* [Task requirements]
Below are some entries. Work out how many of their lines hold the word "prescribed", and write that number alone.
Given records Block Start
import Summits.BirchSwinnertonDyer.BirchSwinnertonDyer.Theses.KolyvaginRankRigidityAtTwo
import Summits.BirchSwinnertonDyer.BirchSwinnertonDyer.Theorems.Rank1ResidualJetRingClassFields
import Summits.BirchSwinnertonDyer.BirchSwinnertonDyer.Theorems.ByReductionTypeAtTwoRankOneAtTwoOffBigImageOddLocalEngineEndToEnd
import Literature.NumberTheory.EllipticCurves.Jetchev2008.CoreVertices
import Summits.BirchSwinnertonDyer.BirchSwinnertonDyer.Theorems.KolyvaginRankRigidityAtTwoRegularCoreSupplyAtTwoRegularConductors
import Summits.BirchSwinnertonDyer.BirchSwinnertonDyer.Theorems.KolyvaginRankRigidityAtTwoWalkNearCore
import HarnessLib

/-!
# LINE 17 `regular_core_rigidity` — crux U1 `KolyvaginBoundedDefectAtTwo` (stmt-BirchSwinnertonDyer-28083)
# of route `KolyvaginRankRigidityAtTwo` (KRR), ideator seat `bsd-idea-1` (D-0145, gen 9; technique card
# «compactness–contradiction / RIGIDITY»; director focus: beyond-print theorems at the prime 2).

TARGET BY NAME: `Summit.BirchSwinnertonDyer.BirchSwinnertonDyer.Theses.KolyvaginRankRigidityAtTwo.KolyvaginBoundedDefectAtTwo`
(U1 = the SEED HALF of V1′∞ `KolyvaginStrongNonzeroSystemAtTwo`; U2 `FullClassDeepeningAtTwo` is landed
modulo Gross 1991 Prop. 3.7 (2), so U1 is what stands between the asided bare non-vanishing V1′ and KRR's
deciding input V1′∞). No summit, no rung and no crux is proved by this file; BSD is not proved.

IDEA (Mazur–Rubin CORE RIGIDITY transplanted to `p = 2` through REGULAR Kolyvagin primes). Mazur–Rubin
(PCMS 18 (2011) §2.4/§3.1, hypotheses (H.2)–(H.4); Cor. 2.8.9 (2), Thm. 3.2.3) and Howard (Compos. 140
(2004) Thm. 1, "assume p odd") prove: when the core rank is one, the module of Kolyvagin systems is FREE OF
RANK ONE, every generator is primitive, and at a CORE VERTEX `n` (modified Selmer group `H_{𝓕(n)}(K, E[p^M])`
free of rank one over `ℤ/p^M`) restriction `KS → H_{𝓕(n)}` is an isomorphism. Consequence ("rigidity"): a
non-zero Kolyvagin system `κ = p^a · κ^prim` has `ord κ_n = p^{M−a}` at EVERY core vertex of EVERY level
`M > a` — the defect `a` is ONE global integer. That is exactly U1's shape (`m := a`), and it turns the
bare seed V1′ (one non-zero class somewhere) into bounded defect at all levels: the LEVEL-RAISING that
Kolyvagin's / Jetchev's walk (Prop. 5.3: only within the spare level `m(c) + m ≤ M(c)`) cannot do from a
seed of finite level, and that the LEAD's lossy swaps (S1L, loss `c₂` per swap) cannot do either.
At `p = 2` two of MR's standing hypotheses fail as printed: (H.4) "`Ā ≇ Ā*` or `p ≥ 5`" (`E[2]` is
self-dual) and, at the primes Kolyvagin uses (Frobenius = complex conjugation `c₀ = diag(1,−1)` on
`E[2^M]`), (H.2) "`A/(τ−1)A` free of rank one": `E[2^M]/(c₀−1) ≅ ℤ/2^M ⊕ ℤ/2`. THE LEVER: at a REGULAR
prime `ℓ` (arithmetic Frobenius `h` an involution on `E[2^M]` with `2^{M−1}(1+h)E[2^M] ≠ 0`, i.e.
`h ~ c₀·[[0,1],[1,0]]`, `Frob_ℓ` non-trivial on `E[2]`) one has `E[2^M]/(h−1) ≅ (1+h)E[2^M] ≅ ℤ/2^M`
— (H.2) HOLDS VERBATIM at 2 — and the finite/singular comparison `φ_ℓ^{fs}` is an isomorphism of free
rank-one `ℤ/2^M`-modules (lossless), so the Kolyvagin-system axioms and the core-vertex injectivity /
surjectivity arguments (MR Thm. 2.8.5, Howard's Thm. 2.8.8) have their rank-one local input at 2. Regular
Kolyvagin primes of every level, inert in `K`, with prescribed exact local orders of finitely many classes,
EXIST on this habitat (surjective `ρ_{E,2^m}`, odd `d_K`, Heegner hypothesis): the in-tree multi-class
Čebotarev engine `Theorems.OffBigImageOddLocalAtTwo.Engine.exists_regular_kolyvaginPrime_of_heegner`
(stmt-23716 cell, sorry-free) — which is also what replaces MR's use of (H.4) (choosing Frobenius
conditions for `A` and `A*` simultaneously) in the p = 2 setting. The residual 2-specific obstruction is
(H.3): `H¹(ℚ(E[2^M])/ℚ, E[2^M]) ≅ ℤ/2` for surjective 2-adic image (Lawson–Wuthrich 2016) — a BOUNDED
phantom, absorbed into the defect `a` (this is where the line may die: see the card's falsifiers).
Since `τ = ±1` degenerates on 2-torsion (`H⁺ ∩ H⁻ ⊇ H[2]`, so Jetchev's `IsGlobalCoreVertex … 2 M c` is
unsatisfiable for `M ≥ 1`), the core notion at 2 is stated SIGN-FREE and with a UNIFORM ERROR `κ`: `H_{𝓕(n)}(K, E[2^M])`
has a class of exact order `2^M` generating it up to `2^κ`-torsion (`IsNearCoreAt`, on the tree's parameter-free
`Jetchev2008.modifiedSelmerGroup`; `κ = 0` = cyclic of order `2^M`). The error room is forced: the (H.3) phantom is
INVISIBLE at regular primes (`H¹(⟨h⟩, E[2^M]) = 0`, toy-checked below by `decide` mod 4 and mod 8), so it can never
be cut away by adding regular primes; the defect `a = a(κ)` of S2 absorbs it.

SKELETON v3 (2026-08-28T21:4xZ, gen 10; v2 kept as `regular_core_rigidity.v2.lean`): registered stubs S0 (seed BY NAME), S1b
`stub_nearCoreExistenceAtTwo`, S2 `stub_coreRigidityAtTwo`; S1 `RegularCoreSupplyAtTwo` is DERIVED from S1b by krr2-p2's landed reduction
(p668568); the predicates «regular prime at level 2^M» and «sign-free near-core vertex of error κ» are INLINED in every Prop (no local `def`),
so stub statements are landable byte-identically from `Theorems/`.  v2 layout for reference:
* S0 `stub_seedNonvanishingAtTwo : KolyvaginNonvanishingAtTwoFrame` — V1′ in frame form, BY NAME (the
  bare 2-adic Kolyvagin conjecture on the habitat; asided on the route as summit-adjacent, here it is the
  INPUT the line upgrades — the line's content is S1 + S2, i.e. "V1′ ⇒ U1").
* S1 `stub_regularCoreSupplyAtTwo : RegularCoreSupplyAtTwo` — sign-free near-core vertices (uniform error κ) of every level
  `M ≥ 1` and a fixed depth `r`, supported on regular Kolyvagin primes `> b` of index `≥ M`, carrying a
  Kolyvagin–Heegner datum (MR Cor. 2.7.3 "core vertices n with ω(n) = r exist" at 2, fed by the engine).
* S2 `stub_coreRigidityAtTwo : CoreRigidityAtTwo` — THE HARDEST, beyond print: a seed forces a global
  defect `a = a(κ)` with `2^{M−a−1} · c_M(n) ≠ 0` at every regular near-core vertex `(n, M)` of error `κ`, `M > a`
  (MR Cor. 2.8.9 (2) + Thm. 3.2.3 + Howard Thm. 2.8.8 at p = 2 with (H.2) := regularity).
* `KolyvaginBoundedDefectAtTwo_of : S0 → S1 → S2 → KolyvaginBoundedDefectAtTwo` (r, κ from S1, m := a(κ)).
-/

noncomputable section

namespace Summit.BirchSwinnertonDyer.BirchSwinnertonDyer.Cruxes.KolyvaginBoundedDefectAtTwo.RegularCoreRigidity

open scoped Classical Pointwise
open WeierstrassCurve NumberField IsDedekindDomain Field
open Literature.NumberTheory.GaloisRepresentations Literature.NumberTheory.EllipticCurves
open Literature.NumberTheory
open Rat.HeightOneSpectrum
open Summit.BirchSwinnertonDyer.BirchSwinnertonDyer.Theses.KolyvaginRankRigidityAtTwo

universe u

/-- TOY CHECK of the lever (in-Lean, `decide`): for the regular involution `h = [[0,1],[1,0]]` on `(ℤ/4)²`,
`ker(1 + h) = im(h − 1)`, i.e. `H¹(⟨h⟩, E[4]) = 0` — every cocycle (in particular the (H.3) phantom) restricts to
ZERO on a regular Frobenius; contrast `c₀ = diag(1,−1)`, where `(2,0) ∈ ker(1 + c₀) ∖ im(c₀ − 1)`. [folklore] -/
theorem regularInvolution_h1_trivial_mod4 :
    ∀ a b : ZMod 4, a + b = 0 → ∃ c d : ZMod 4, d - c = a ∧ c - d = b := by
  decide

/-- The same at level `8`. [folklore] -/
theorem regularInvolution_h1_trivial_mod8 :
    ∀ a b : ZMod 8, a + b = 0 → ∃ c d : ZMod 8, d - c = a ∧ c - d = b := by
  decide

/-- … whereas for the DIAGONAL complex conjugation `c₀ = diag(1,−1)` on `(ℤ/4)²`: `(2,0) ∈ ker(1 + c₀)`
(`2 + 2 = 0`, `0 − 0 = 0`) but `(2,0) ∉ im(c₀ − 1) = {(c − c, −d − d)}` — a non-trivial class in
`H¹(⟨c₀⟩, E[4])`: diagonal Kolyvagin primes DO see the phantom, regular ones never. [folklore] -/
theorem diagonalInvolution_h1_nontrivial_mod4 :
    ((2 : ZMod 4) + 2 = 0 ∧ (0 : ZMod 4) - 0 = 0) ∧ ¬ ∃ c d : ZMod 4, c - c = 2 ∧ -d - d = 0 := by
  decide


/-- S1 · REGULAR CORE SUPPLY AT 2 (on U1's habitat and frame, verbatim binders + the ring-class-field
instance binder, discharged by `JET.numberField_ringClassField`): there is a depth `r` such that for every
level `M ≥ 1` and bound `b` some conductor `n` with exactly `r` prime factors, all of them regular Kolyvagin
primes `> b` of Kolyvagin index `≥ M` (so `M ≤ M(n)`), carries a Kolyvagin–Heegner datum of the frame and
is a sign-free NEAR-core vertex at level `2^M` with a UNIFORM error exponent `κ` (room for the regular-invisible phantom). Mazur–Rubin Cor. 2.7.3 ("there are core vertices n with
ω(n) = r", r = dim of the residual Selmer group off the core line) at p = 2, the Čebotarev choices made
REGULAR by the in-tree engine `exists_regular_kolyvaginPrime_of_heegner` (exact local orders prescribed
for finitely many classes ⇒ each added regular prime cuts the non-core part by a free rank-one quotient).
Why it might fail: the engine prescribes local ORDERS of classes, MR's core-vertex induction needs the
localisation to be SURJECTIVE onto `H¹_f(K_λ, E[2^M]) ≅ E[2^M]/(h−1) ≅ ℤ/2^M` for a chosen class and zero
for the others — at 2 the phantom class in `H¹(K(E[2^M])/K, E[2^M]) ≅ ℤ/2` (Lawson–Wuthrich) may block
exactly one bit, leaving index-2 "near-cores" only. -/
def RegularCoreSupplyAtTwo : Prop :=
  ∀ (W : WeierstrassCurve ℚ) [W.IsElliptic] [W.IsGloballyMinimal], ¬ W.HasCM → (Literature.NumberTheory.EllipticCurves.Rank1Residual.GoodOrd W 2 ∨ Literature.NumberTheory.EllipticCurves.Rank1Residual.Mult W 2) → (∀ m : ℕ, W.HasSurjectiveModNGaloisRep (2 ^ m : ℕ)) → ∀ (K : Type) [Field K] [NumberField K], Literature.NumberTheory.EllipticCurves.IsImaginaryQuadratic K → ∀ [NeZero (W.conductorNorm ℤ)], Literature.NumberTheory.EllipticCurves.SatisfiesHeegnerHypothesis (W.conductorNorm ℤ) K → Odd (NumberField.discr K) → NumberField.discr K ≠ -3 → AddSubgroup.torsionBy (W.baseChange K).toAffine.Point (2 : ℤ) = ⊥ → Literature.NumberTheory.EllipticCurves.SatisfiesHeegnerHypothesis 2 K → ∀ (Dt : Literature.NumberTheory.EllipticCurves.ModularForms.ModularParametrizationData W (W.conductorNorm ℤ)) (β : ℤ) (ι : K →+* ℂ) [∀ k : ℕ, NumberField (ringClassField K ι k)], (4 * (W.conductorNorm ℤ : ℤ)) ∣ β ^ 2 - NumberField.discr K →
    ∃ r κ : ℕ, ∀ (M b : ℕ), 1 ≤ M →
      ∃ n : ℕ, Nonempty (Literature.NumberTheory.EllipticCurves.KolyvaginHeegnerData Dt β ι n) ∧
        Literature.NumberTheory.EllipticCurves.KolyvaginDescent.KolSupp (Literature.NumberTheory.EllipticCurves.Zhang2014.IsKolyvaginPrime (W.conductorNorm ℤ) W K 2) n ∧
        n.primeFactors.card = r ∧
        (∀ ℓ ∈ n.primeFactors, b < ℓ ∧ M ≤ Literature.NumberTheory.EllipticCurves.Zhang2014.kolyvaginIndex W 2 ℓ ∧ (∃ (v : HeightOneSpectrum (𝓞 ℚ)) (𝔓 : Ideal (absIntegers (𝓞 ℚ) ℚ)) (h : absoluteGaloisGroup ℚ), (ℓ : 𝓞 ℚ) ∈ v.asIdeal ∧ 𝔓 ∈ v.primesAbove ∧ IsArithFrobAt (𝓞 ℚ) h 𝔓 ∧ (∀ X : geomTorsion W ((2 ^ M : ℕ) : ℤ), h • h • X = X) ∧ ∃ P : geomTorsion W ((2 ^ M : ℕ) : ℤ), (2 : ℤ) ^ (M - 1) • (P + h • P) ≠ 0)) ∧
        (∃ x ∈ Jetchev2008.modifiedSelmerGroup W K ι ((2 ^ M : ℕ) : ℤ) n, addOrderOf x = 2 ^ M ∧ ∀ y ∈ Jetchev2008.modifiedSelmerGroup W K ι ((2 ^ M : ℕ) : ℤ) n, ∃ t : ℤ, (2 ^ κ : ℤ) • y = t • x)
Given records Block End
* [Solution for this problem]
2